Collected data
+===+

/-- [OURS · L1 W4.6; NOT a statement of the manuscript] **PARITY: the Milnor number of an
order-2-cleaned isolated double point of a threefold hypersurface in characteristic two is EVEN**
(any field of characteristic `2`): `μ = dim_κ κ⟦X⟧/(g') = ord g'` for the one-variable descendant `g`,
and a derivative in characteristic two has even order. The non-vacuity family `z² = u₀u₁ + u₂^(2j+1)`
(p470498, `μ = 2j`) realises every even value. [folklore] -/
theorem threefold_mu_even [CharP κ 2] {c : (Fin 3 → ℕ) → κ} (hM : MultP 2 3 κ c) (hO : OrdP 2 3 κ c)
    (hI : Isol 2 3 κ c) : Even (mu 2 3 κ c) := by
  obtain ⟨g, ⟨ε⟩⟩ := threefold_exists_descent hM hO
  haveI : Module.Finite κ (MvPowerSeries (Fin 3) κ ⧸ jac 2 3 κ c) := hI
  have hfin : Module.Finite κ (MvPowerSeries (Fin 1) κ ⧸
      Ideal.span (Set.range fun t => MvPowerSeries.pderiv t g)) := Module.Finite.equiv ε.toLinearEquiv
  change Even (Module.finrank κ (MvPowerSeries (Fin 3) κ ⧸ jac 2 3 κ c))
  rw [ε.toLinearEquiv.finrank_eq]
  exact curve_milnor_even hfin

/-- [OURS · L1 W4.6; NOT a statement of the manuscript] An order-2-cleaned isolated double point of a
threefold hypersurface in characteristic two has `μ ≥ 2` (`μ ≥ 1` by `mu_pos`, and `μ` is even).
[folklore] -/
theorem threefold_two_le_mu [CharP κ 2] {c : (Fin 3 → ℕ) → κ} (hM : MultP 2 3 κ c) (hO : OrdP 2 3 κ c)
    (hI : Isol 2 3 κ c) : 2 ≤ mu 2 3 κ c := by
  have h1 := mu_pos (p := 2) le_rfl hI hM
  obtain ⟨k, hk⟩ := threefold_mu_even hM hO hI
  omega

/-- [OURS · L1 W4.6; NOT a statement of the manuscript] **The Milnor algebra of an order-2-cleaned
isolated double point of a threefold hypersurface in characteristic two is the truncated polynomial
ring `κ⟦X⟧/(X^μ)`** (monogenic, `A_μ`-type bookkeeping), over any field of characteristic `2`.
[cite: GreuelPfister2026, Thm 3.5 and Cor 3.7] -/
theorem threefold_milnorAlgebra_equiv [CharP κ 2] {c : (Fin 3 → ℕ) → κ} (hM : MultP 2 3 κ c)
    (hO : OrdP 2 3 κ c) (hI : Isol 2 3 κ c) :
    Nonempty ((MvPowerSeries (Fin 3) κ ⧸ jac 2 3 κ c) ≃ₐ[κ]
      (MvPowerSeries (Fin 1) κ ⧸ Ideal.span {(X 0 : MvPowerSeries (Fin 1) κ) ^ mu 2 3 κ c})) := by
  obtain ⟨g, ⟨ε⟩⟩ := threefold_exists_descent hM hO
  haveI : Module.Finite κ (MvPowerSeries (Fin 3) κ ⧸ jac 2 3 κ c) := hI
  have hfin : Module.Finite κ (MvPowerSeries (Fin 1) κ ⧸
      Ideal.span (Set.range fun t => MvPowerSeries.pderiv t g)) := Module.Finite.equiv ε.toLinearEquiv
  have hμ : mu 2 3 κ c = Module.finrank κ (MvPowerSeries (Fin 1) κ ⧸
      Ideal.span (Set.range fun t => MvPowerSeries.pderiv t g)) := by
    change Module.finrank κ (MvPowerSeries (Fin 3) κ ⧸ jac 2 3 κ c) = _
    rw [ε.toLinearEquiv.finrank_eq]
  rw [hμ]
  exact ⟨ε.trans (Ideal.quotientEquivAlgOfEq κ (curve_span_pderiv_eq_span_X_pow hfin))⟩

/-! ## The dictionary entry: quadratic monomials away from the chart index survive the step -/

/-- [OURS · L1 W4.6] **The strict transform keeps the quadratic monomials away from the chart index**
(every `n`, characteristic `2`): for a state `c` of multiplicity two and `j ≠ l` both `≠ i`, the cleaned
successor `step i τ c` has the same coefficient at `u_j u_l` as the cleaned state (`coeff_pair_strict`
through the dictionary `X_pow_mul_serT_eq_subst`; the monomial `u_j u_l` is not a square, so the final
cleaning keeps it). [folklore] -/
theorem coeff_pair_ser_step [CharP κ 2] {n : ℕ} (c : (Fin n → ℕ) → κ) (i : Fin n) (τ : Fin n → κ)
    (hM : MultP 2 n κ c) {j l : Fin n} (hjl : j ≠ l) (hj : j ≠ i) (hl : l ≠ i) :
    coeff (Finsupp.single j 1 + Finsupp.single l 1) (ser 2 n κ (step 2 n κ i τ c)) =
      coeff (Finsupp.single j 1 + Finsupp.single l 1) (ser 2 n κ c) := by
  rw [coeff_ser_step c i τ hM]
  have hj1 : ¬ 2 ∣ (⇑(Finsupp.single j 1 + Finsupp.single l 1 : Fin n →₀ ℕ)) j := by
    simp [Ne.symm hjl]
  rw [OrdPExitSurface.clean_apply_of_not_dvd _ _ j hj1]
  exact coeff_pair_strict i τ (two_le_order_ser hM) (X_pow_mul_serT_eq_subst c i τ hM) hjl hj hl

+===+

Where a line of the records has the string "MultP", return that line.

## RESPONSE AREA
theorem threefold_mu_even [CharP κ 2] {c : (Fin 3 → ℕ) → κ} (hM : MultP 2 3 κ c) (hO : OrdP 2 3 κ c)
theorem threefold_two_le_mu [CharP κ 2] {c : (Fin 3 → ℕ) → κ} (hM : MultP 2 3 κ c) (hO : OrdP 2 3 κ c)
theorem threefold_milnorAlgebra_equiv [CharP κ 2] {c : (Fin 3 → ℕ) → κ} (hM : MultP 2 3 κ c)
    (hM : MultP 2 n κ c) {j l : Fin n} (hjl : j ≠ l) (hj : j ≠ i) (hl : l ≠ i) :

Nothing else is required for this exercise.